-- WHAT THE TASK REQUIRES --
Take the entries that follow and return exactly the lines from the one holding "file): the goal" through the one holding "NOT attempted. This", both included. Nothing else is needed.

-- SUPPLIED ENTRIES --
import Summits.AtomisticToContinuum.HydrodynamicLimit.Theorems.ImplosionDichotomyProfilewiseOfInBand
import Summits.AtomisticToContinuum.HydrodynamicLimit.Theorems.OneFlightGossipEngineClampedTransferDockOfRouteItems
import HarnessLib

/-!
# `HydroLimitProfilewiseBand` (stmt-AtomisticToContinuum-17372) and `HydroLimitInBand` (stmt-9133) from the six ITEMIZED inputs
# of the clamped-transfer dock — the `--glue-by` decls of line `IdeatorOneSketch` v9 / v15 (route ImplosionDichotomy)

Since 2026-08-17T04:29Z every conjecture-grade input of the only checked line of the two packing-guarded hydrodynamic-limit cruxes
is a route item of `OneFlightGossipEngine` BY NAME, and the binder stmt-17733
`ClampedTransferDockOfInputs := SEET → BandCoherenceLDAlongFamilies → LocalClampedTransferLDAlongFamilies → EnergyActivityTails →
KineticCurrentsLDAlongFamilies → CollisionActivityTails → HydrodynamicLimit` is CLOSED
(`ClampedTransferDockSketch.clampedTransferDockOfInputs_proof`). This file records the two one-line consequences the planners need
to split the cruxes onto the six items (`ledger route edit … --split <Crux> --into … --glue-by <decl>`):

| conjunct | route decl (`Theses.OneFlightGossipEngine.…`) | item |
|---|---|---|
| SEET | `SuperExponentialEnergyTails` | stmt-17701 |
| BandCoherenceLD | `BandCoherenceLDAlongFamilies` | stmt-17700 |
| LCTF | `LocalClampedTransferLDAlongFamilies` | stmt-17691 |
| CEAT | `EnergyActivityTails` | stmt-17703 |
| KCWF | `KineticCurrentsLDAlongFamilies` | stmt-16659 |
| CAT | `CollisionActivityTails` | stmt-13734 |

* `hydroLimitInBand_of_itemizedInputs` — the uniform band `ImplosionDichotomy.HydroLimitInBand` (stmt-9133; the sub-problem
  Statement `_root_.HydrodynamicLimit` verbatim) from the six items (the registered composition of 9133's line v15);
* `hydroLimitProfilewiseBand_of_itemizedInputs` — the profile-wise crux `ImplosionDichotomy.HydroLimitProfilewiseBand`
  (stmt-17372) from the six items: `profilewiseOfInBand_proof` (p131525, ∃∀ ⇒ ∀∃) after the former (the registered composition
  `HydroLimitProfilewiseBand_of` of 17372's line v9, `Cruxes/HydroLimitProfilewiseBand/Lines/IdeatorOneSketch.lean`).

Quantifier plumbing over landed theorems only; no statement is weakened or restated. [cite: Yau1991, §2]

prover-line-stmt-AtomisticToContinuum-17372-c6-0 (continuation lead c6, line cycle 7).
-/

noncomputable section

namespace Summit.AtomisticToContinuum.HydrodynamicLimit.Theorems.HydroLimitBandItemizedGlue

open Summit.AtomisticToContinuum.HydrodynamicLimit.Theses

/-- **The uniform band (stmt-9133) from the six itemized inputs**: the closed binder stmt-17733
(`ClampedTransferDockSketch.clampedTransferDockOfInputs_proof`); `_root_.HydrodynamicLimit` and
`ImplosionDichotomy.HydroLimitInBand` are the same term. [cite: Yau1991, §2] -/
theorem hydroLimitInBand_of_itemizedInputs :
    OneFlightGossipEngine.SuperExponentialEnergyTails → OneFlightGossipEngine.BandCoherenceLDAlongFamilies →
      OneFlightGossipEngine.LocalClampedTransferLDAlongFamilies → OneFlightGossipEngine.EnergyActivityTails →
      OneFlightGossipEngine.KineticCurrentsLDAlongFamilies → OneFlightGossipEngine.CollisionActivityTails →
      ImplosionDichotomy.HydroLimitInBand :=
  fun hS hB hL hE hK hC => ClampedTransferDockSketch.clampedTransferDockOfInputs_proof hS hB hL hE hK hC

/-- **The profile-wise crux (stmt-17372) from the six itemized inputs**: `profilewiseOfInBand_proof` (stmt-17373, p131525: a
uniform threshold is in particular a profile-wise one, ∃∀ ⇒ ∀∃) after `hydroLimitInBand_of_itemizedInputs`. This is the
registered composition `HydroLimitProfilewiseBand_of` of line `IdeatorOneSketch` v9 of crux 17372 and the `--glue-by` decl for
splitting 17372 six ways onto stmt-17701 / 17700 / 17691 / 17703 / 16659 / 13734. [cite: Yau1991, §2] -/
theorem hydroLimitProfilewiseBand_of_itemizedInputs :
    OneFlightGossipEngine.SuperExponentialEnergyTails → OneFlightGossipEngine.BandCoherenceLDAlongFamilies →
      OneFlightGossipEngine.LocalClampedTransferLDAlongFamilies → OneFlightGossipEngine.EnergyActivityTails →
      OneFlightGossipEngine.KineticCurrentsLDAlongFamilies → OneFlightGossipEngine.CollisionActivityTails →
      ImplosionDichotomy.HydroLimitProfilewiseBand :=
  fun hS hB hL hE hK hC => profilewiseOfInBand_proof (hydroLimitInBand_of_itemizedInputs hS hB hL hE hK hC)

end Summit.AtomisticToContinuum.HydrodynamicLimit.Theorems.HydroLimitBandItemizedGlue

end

--

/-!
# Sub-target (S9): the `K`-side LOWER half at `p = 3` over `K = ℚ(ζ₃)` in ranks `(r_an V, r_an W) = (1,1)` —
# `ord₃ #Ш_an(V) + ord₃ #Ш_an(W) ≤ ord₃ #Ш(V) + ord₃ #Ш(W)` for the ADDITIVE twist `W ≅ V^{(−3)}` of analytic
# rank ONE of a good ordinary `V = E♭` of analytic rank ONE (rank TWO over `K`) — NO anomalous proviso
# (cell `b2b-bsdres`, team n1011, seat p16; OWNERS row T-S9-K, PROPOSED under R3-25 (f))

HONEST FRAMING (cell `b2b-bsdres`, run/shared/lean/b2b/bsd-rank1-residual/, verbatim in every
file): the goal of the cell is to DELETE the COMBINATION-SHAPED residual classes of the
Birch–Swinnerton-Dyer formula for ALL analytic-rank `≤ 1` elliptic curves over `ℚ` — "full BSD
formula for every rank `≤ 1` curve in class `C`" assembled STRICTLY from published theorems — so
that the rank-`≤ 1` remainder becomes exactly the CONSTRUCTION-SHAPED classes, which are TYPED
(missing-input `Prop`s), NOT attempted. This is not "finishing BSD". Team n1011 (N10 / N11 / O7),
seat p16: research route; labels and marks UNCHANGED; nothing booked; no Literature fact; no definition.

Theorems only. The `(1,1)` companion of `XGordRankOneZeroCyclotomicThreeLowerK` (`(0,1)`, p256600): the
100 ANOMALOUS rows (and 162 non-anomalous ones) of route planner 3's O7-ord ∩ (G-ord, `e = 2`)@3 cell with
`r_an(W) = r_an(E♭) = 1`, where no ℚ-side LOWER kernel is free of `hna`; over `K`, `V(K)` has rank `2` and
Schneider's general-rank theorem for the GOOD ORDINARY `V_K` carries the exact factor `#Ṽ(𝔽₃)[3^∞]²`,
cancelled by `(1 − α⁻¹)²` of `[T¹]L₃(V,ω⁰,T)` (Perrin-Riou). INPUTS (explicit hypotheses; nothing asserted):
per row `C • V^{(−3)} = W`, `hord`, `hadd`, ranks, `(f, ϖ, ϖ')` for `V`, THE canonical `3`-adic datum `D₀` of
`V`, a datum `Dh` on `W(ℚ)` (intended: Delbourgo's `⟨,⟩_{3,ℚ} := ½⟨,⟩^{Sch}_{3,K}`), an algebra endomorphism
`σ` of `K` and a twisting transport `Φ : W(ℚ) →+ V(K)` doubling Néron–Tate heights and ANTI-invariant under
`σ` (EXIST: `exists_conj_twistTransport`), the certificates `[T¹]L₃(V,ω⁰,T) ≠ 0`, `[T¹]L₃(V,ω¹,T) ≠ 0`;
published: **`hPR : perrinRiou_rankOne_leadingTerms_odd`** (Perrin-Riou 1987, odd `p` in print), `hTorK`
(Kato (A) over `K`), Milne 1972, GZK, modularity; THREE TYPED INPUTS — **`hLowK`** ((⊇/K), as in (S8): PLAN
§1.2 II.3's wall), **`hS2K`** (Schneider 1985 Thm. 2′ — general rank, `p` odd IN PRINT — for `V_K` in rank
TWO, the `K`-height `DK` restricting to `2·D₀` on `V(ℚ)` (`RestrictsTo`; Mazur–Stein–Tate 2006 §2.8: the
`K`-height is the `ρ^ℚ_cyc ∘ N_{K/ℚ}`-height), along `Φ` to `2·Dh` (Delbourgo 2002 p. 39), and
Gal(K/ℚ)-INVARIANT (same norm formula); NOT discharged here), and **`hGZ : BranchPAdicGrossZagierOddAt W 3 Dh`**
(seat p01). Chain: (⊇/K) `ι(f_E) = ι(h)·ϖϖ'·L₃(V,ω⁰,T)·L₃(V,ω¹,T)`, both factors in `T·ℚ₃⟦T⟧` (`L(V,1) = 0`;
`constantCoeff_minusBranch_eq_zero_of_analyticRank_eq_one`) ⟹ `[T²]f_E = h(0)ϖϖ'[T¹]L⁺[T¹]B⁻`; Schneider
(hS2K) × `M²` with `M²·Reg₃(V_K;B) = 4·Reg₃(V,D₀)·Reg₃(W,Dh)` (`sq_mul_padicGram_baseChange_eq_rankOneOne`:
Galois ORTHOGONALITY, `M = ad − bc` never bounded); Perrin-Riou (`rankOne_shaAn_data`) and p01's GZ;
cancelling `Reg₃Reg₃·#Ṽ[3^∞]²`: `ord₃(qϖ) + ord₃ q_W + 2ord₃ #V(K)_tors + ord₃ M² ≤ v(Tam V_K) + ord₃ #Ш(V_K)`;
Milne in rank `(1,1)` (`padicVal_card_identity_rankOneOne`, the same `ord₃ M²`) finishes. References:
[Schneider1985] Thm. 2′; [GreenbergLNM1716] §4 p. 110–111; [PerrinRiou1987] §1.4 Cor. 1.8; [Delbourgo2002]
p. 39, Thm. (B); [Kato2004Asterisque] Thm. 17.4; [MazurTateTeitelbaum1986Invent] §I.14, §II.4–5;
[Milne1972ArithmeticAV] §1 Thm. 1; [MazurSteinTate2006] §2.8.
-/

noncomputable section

-- SOLVED EXERCISE --
file): the goal of the cell is to DELETE the COMBINATION-SHAPED residual classes of the
Birch–Swinnerton-Dyer formula for ALL analytic-rank `≤ 1` elliptic curves over `ℚ` — "full BSD
formula for every rank `≤ 1` curve in class `C`" assembled STRICTLY from published theorems — so
that the rank-`≤ 1` remainder becomes exactly the CONSTRUCTION-SHAPED classes, which are TYPED
(missing-input `Prop`s), NOT attempted. This is not "finishing BSD". Team n1011 (N10 / N11 / O7),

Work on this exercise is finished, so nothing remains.